Kindle for iOS gets new font, hyphenation (sometimes) →
This article makes it sound like this is a huge improvement. I smiled at this part:
Marco Arment once lamented that the Kindle’s typography and layout engine was so bad, it felt like it only had a staff of one person “who’s only allowed to work on it for a few weeks each year.” That’s apparently not true: Amazon tells me that the Kindle team is significantly larger than just one dude, although they refuse to give exact numbers.
(Amusingly, no part of that paraphrased response from Amazon actually denies my speculation.)
It’s great that Amazon’s putting some effort into Kindle typography for the first time in far too long. But this is a small improvement, not a big one.

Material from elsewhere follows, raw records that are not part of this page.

/-- **The H-half of the weighted (PM) is nonnegative in the mixed cut-vertex placement**: the cleared form
`P(Q)·[P(Q) P(H_b L_u oU Q) − P(H_b Q) P(L_u oU Q)] − P(oU Q)·[P(Q) P(H_b L_u Q) − P(H_b Q) P(L_u Q)]
− P(Q)·[P(Q) P(H_b L_o Q) − P(H_b Q) P(L_o Q)]` equals `t_u · Cov_VH(B, Z_b) · [(1 − β) C_ou + β (1 − t_u) x_o] ≥ 0`. -/
theorem halfH_mixed_nonneg (p : E → R) (hp : IsProbVec p) (ends : E → Sym2 V) (o a₁ a₂ b u : V)
    {VL VH : Set V} (hc : CutSep ends a₁ o a₂ b u VL VH) :
    0 ≤ prob p (connEvent ends a₁ a₂)ᶜ *
          (prob p (connEvent ends a₁ a₂)ᶜ *
              prob p (connEvent ends a₂ b ∩ connEvent ends a₁ u ∩
                (connEvent ends a₁ o ∪ connEvent ends a₂ o) ∩ (connEvent ends a₁ a₂)ᶜ) -
            prob p (connEvent ends a₂ b ∩ (connEvent ends a₁ a₂)ᶜ) *
              prob p (connEvent ends a₁ u ∩ (connEvent ends a₁ o ∪ connEvent ends a₂ o) ∩
                (connEvent ends a₁ a₂)ᶜ)) -
        prob p ((connEvent ends a₁ o ∪ connEvent ends a₂ o) ∩ (connEvent ends a₁ a₂)ᶜ) *
          (prob p (connEvent ends a₁ a₂)ᶜ *
              prob p (connEvent ends a₂ b ∩ connEvent ends a₁ u ∩ (connEvent ends a₁ a₂)ᶜ) -
            prob p (connEvent ends a₂ b ∩ (connEvent ends a₁ a₂)ᶜ) *
              prob p (connEvent ends a₁ u ∩ (connEvent ends a₁ a₂)ᶜ)) -
        prob p (connEvent ends a₁ a₂)ᶜ *
          (prob p (connEvent ends a₁ a₂)ᶜ *
              prob p (connEvent ends a₂ b ∩ connEvent ends a₁ o ∩ (connEvent ends a₁ a₂)ᶜ) -
            prob p (connEvent ends a₂ b ∩ (connEvent ends a₁ a₂)ᶜ) *
              prob p (connEvent ends a₁ o ∩ (connEvent ends a₁ a₂)ᶜ)) := by
  have hQ : connEvent ends a₁ a₂ = CW ends VL a₁ u ∩ CW ends VH u a₂ :=
    connEvent_eq_cross_LH hc hc.a1L hc.a2H hc.a2u
  have hHb : connEvent ends a₂ b = CW ends VH a₂ b := connEvent_eq_CW_H hc hc.a2H hc.bH
  have hLu : connEvent ends a₁ u = CW ends VL a₁ u := connEvent_eq_CW_L hc hc.a1L hc.uL
  have hLo : connEvent ends a₁ o = CW ends VL a₁ o := connEvent_eq_CW_L hc hc.a1L hc.oL
  have hHo : connEvent ends a₂ o = CW ends VH u a₂ ∩ CW ends VL u o := by
    rw [connEvent_eq_cross_HL hc hc.a2H hc.oL hc.ou, CW_comm (ends := ends) a₂ u]
  rw [hQ, hHb, hLu, hLo, hHo]
  set A := CW ends VL a₁ u with hA
  set B := CW ends VH u a₂ with hB
  set Zb := CW ends VH a₂ b with hZb
  set Lo := CW ends VL a₁ o with hLo'
  set Xo := CW ends VL u o with hXo
  have hdis := disjoint_within hc
  have dA : DependsOn (· ∈ A) (within ends VL) := dependsOn_CW a₁ u
  have dLo : DependsOn (· ∈ Lo) (within ends VL) := dependsOn_CW a₁ o
  have dXo : DependsOn (· ∈ Xo) (within ends VL) := dependsOn_CW u o
  have dB : DependsOn (· ∈ B) (within ends VH) := dependsOn_CW u a₂
  have dZb : DependsOn (· ∈ Zb) (within ends VH) := dependsOn_CW a₂ b
  have dAc : DependsOn (· ∈ Aᶜ) (within ends VL) := dependsOn_compl dA
  have dBc : DependsOn (· ∈ Bᶜ) (within ends VH) := dependsOn_compl dB
  have hLoXo : Lo ∩ Xo ⊆ A := CW_inter_subset a₁ o u
  have hdisj1 : Disjoint (Lo ∩ (A ∩ B)ᶜ) ((Xo ∩ Aᶜ) ∩ B) := by
    rw [Set.disjoint_left]
    rintro ω ⟨hLo', _⟩ ⟨⟨hXo', hA'⟩, _⟩
    exact hA' (hLoXo ⟨hLo', hXo'⟩)
  have ind : ∀ {X Y : Set (Config E)}, DependsOn (· ∈ X) (within ends VL) →
      DependsOn (· ∈ Y) (within ends VH) → prob p (X ∩ Y) = prob p X * prob p Y :=
    fun hX hY => prob_inter_eq_mul_of_dependsOn p hdis hX hY
  have hBc : prob p Bᶜ = 1 - prob p B := prob_compl p B
  have hsplit_o : prob p (Lo ∩ A) + prob p (Lo ∩ Aᶜ) = prob p Lo :=
    prob_inter_add_prob_inter_compl p Lo A
  have hsplit_z : prob p (Zb ∩ B) + prob p (Zb ∩ Bᶜ) = prob p Zb :=
    prob_inter_add_prob_inter_compl p Zb B
  have d0 : prob p (A ∩ B)ᶜ = 1 - prob p A * prob p B := by rw [prob_compl, ind dA dB]
  have e1 : prob p (Zb ∩ (A ∩ B)ᶜ) = prob p Zb - prob p A * prob p (Zb ∩ B) := by
    have := prob_inter_add_prob_inter_compl p Zb (A ∩ B)
    rw [set_h1, ind dA (depI dZb dB)] at this
    linarith
  have e2 : prob p (A ∩ (A ∩ B)ᶜ) = prob p A * (1 - prob p B) := by
    rw [set_h2, ind dA dBc, hBc]
  have e3 : prob p (Zb ∩ A ∩ (A ∩ B)ᶜ) = prob p A * prob p (Zb ∩ Bᶜ) := by
    rw [set_h3, ind dA (depI dZb dBc)]
  have e4 : prob p (Lo ∩ (A ∩ B)ᶜ) = prob p Lo - prob p (Lo ∩ A) * prob p B := by
    have := prob_inter_add_prob_inter_compl p Lo (A ∩ B)
    rw [set_m5', ind (depI dLo dA) dB] at this
    linarith
  have e5 : prob p (Zb ∩ Lo ∩ (A ∩ B)ᶜ) = prob p Lo * prob p Zb - prob p (Lo ∩ A) * prob p (Zb ∩ B) := by
    have h1 := prob_inter_add_prob_inter_compl p (Zb ∩ Lo) (A ∩ B)
    rw [set_h5, ind (depI dLo dA) (depI dZb dB)] at h1
    have h2 : prob p (Zb ∩ Lo) = prob p Lo * prob p Zb := by
      rw [Set.inter_comm]; exact ind dLo dZb
    linarith
  have e6 : prob p ((Lo ∪ B ∩ Xo) ∩ (A ∩ B)ᶜ) =
      (prob p Lo - prob p (Lo ∩ A) * prob p B) + prob p (Xo ∩ Aᶜ) * prob p B := by
    rw [set_m5, prob_union_of_disjoint p hdisj1, e4, ind (depI dXo dAc) dB]
  have e7 : prob p (A ∩ (Lo ∪ B ∩ Xo) ∩ (A ∩ B)ᶜ) = prob p (Lo ∩ A) * (1 - prob p B) := by
    rw [set_h7, ind (depI dLo dA) dBc, hBc]
  have e8 : prob p (Zb ∩ A ∩ (Lo ∪ B ∩ Xo) ∩ (A ∩ B)ᶜ) = prob p (Lo ∩ A) * prob p (Zb ∩ Bᶜ) := by
    rw [set_h8, ind (depI dLo dA) (depI dZb dBc)]
  rw [d0, e1, e2, e3, e5, e6, e7, e8, e4]
  clear d0 e1 e2 e3 e4 e5 e6 e7 e8 hdisj1
  have hHarris_o := prob_mul_prob_le_prob_inter hp (isUpperSet_CW (ends := ends) (W := VL) a₁ o)
    (isUpperSet_CW (ends := ends) (W := VL) a₁ u)
  have hHarris_z := prob_mul_prob_le_prob_inter hp (isUpperSet_CW (ends := ends) (W := VH) a₂ b)
    (isUpperSet_CW (ends := ends) (W := VH) u a₂)
  have hβ0 := prob_nonneg hp B
  have hβ1 := prob_le_one hp B
  have htu0 := prob_nonneg hp A
  have htu1 := prob_le_one hp A
  have hxo := prob_nonneg hp (Xo ∩ Aᶜ)
  rw [← hsplit_o, ← hsplit_z]
  rw [← hsplit_o] at hHarris_o
  rw [← hsplit_z] at hHarris_z
  clear hsplit_o hsplit_z dA dLo dXo dB dZb dAc dBc hLoXo ind hBc
  generalize prob p B = β at *
  generalize prob p A = tu at *
  generalize prob p (Lo ∩ A) = kou at *
  generalize prob p (Lo ∩ Aᶜ) = mo at *
  generalize prob p (Xo ∩ Aᶜ) = xo at *
  generalize prob p (Zb ∩ B) = zb at *
  generalize prob p (Zb ∩ Bᶜ) = zc at *
  have hCo : 0 ≤ kou - tu * (kou + mo) := by linarith only [hHarris_o]
  have hCz : 0 ≤ zb - β * (zb + zc) := by linarith only [hHarris_z]
  have key : (1 - tu * β) * ((1 - tu * β) * (kou * zc) - (zb + zc - tu * zb) * (kou * (1 - β))) -
        (kou + mo - kou * β + xo * β) * ((1 - tu * β) * (tu * zc) - (zb + zc - tu * zb) * (tu * (1 - β))) -
        (1 - tu * β) * ((1 - tu * β) * ((kou + mo) * (zb + zc) - kou * zb) -
          (zb + zc - tu * zb) * (kou + mo - kou * β)) =
      tu * (zb - β * (zb + zc)) * ((1 - β) * (kou - tu * (kou + mo)) + β * (1 - tu) * xo) := by ring
  rw [key]
  apply mul_nonneg (mul_nonneg htu0 hCz)
  exact add_nonneg (mul_nonneg (by linarith only [hβ1]) hCo)
    (mul_nonneg (mul_nonneg hβ0 (by linarith only [htu1])) hxo)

The new font looks nice, but the old font (Caecilia) wasn’t what made Kindle typography so bad — the biggest problem was forcibly justified text, exacerbated by the lack of hyphenation, leaving huge, horrible gaps that hinder reading.
Now, hyphenation is being added (which Amazon is doing not by changing the client-side configuration, but by slowly updating their entire catalog of the books themselves to individually enable it, and it won’t apply to all books). Hyphenation is a big improvement for the books that get it, and makes justified text suck less, but it still sucks.
The new font and hyphenation are also only available on iOS so far. They’re not coming to Kindles until “later this summer”.
I’m glad they appear to care, but I hope they take this further. There’s no good reason why justification needs to be forced on readers who can already customize the font, size, margins, and line spacing to make reading easier or more pleasant for them. If justification can’t be removed completely, make it an option.